Your objective:
A single stretch of the material below is to be transcribed exactly, starting at the line with "the support condition." and ending after the line with "Math. IHÉS 18".

Start of Task data

import Literature.NumberTheory.Automorphic.HyperspecialUnitarySatakeIsomorphism
import Literature.NumberTheory.Automorphic.SplitOrthogonalBorelModulusIndex
import HarnessLib

/-!
# Weyl-group invariance of the Satake transform of the split orthogonal group `O_N(J₀) = U(id, J₀)` in every rank
# (Satake 1963 §§6, 8–9; Cartier 1979 §IV Thm. 4.1 (b))

Topic `NumberTheory/Automorphic`; namespace `Literature.NumberTheory.Automorphic.HermitianLattice[.UnramifiedLocalConjDatum]`
(lane `lit-hodgefound`, Track 2 foundations; seat `lit-hodgefound-p11`, generation 49, row g49-#2).  THEOREMS ONLY: no
definition, no named fact, no instance, no notation.  The `σ = id` companion of `HyperspecialUnitarySatakeWeylInvariance`
(g48-#5, `σ ≠ id`).

## The mathematics

`K` a field with a discrete valuation, finite residue field of `q` elements and an unramified datum for `σ = id`
(`UnramifiedLocalConjDatum (RingHom.id K) ϖ`: non-dyadic, `1`-units are squares — `SplitOrthogonalUnramifiedDatum`), so that
`G = U(id, J₀^{(N)}) = O_N(J₀) = {g : gᵀ J₀ g = J₀}` is the SPLIT ORTHOGONAL GROUP (Witt index `m = ⌊N/2⌋`), `K₀ = G ∩ GL_N(𝒪)`
hyperspecial.  The cocharacters of the diagonal torus are the antisymmetric `μ ∈ ℤ^N` (`μ ∘ rev = -μ`), and the group
`W = C_{S_N}(rev) ≅ (ℤ/2)^m ⋊ S_m` of coordinate permutations commuting with `rev` — the Weyl group of `B_m` (`N = 2m+1`), and for
`N = 2m` the Weyl group `W(D_m)` extended by the outer sign change realised inside the disconnected group `O_{2m}` (its element
`(m-1, m) ∈ K₀`) — acts on them.  THEOREM (Satake 1963 §§8–9; Cartier Thm. 4.1 (b)): for every commutative ring `R`, every unit
`u ∈ Rˣ` with `u² = q`, and the ORTHOGONAL weight `w(e) = u^{-Λ(e)}`, `Λ(e) = ∑_{i<j, i<j'} (e_i - e_j)` (`= ⟨2ρ, e⟩`, the
`δ_B^{1/2}`-normalisation of `O_N`, `SplitOrthogonalBorelModulusIndex`), the Satake transform `𝒮_w(T) ∈ R[ℤ^N]` of every
`T ∈ ℋ_R(O_N(J₀), K₀)` is `W`-invariant: **`𝒮_w(T)_{μ ∘ π} = 𝒮_w(T)_μ` for every `π` commuting with `rev`.**

PROOF.  The Levi descents of g48 (`HyperspecialUnitaryParabolicBlocks`, `…SatakeSiegelDescent`, `…SatakeKlingenDescent`) are
stated for an ARBITRARY `σ`; only the weight bookkeeping changes.  On the antisymmetric lattice `Λ(μ) = ⟨ν, μ⟩ - ∑_{i<N/2} μ_i`
(`⟨ν, ·⟩ = satakeTwistExp`), so on transforms (which vanish off the antisymmetric lattice) the orthogonal weight may be
replaced by `w'(e) = u^{-(⟨ν,e⟩ - hs(e))}`, `hs(e) = ∑_{i<N/2} e_i` (§2).  Induction on `N`, step `2`, as in g48-#5: (i) a
`rev`-commuting `ρ` fixing `0` is a Klingen extension `π̂'`, and `w' ∘ κ₀ = u^{-|·|} · w'_M` (`⟨ν_{M+2}, κ₀λ⟩ = ⟨ν_M, λ⟩ + |λ|`,
`hs_{M+2}(κ₀λ) = hs_M(λ)`), `|λ ∘ π'| = |λ|`, so the Klingen descent reduces to the induction hypothesis for `O_M(J₀)`;
(ii) for `ρ(0)` in the first block, `t = (0 k)(M+1, rev k)` preserves the first block and the SIEGEL descent (which needs
`u² = #𝓀 = q`) gives the `t`-invariance of `𝒮_{u^{-⟨ν,·⟩}}(T)`, transported to `w'` because `hs` is invariant under
block-preserving permutations; (iii) otherwise compose with `rev`, under which `𝒮_w(T)` is invariant by the `w₀`-symmetry of
g47-#5 (`coeff_satakeTransform_neg_of_units_orthogonal`) and the support condition.

## What is formalised (theorems only)

* §1 bookkeeping: `lt_rev_iff_lt_div_two`, `sum_filter_lt_rev_eq_headSum`, `headSum_add`, `headSum_comp_perm_of_iff`
  (block-preserving `π`), **`orthogonalExp_eq_satakeTwistExp_sub_headSum`** (`Λ = ⟨ν,·⟩ - hs` on the antisymmetric lattice),
  **`headSum_klingenMidHom`** (`hs_{M+2}(κ₀λ) = hs_M(λ)`), weights `exists_weight_units_zpow_neg_satakeTwistExp_sub_headSum`,
  `exists_weight_units_zpow_neg_klingen_orthogonal`, `comp_klingenMidHom_eq_orthogonal`.
* §2 (any `σ`) **`coeff_satakeTransform_eq_of_forall_rev_weight_eq`** (weights agreeing on the antisymmetric lattice give the
  same coefficients), `satakeTransform_eq_of_forall_rev_weight_eq`, `coeff_satakeTransform_comp_eq_of_weight_mul` (transport of
  an invariance along `w = c · w₀` with `c` invariant); (`σ = id`) `coeff_satakeTransform_comp_rev_of_units_orthogonal`.
* §3 **`coeff_satakeTransform_comp_perm_of_units_orthogonal'`** (weight `u^{-(⟨ν,·⟩ - hs)}`) and
  **`coeff_satakeTransform_comp_perm_of_units_orthogonal`** (THE THEOREM, orthogonal weight `u^{-Λ}`),
  `domCongr_funCongrLeft_satakeTransform_of_units_orthogonal` (`π^*(𝒮_w T) = 𝒮_w T`).
* §4 **`isIwasawaExponent_satakeTransform_mem_unitarySatakeTarget_orthogonal`** (`𝒮_w(T) ∈ R[Λ⁻]^W` for `O_N(J₀)`).

## References
* [Satake1963] I. Satake, *Theory of spherical functions on reductive algebraic groups over 𝔭-adic fields*, Publ. Math. IHÉS 18
  (1963), §6 (Thm. 7), §§8–9 (the classical groups, orthogonal case).
* [CartierCorvallis1979] P. Cartier, *Representations of 𝔭-adic groups: a survey*, PSPM 33.1 (1979), §IV (4.2), Thm. 4.1 and its
  proof (b).
* [BruhatTits1972] F. Bruhat, J. Tits, *Groupes réductifs sur un corps local I*, Publ. Math. IHÉS 41 (1972), (4.4.3).
* [Tits1979] J. Tits, *Reductive groups over local fields*, PSPM 33.1 (1979), §3.3.3.
* [Macdonald1971] I. G. Macdonald, *Spherical functions on a group of p-adic type*, Madras (1971), Ch. IV–V.
-/

noncomputable section

open scoped Valued WithZero Matrix MatrixGroups
open MonoidAlgebra Representation

namespace Literature.NumberTheory.Automorphic.HermitianLattice

open Literature.NumberTheory.Automorphic Literature.NumberTheory.Automorphic.CartanUnique

variable {K : Type*} [Field K] [Valued K ℤᵐ⁰] {σ : K →+* K} {ϖ : K} {M N : ℕ} {R : Type*} [CommRing R]

/-! ## §1 Exponent bookkeeping: `Λ = ⟨ν, ·⟩ - hs` on the antisymmetric lattice, `hs` through `κ₀` and under block-preserving `π` -/

section Bookkeeping

/-- `i < rev i` iff `i` lies in the first block `[0, N/2)`. [cite: BruhatTits1972, (4.4.3)] -/
theorem lt_rev_iff_lt_div_two (i : Fin N) : i < Fin.rev i ↔ (i : ℕ) < N / 2 := by
  rw [Fin.lt_def, Fin.val_rev]
  have := i.isLt
  omega

/-- `∑_{i < i'} μ_i = hs(μ) = ∑_{i < N/2} μ_i` (`headSum μ (N/2)`). [cite: BruhatTits1972, (4.4.3)] -/
theorem sum_filter_lt_rev_eq_headSum (μ : Fin N → ℤ) :
    ∑ i ∈ (Finset.univ : Finset (Fin N)) with i < Fin.rev i, μ i = headSum μ (N / 2) := by
  rw [headSum, Finset.sum_filter]
  refine Finset.sum_congr rfl fun i _ => ?_
  by_cases h : (i : ℕ) < N / 2
  · rw [if_pos ((lt_rev_iff_lt_div_two i).2 h), if_pos h]
  · rw [if_neg (fun h' => h ((lt_rev_iff_lt_div_two i).1 h')), if_neg h]

/-- Head sums are additive. [cite: BruhatTits1972, (4.4.4)] -/
theorem headSum_add (μ ν : Fin N → ℤ) (r : ℕ) : headSum (μ + ν) r = headSum μ r + headSum ν r := by
  rw [headSum, headSum, headSum, ← Finset.sum_add_distrib]
  exact Finset.sum_congr rfl fun i _ => by split_ifs <;> simp

/-- `hs(μ ∘ π) = hs(μ)` for a permutation `π` preserving the first block. [cite: BruhatTits1972, (4.4.3)] -/
theorem headSum_comp_perm_of_iff (μ : Fin N → ℤ) {π : Equiv.Perm (Fin N)}
    (hπ : ∀ i : Fin N, ((π i : ℕ) < N / 2 ↔ (i : ℕ) < N / 2)) : headSum (μ ∘ π) (N / 2) = headSum μ (N / 2) := by
  rw [headSum, headSum]
  calc (∑ i : Fin N, if (i : ℕ) < N / 2 then (μ ∘ π) i else 0)
      = ∑ i : Fin N, (fun j : Fin N => if (j : ℕ) < N / 2 then μ j else 0) (π i) :=
        Finset.sum_congr rfl fun i _ => by simp only [Function.comp_apply, hπ i]
    _ = ∑ j : Fin N, if (j : ℕ) < N / 2 then μ j else 0 :=
        Equiv.sum_comp π (fun j : Fin N => if (j : ℕ) < N / 2 then μ j else 0)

End of Task data

Solution to this exercise:
g47-#5 (`coeff_satakeTransform_neg_of_units_orthogonal`) and the support condition.

## What is formalised (theorems only)

* §1 bookkeeping: `lt_rev_iff_lt_div_two`, `sum_filter_lt_rev_eq_headSum`, `headSum_add`, `headSum_comp_perm_of_iff`
  (block-preserving `π`), **`orthogonalExp_eq_satakeTwistExp_sub_headSum`** (`Λ = ⟨ν,·⟩ - hs` on the antisymmetric lattice),
  **`headSum_klingenMidHom`** (`hs_{M+2}(κ₀λ) = hs_M(λ)`), weights `exists_weight_units_zpow_neg_satakeTwistExp_sub_headSum`,
  `exists_weight_units_zpow_neg_klingen_orthogonal`, `comp_klingenMidHom_eq_orthogonal`.
* §2 (any `σ`) **`coeff_satakeTransform_eq_of_forall_rev_weight_eq`** (weights agreeing on the antisymmetric lattice give the
  same coefficients), `satakeTransform_eq_of_forall_rev_weight_eq`, `coeff_satakeTransform_comp_eq_of_weight_mul` (transport of
  an invariance along `w = c · w₀` with `c` invariant); (`σ = id`) `coeff_satakeTransform_comp_rev_of_units_orthogonal`.
* §3 **`coeff_satakeTransform_comp_perm_of_units_orthogonal'`** (weight `u^{-(⟨ν,·⟩ - hs)}`) and
  **`coeff_satakeTransform_comp_perm_of_units_orthogonal`** (THE THEOREM, orthogonal weight `u^{-Λ}`),
  `domCongr_funCongrLeft_satakeTransform_of_units_orthogonal` (`π^*(𝒮_w T) = 𝒮_w T`).
* §4 **`isIwasawaExponent_satakeTransform_mem_unitarySatakeTarget_orthogonal`** (`𝒮_w(T) ∈ R[Λ⁻]^W` for `O_N(J₀)`).

## References
* [Satake1963] I. Satake, *Theory of spherical functions on reductive algebraic groups over 𝔭-adic fields*, Publ. Math. IHÉS 18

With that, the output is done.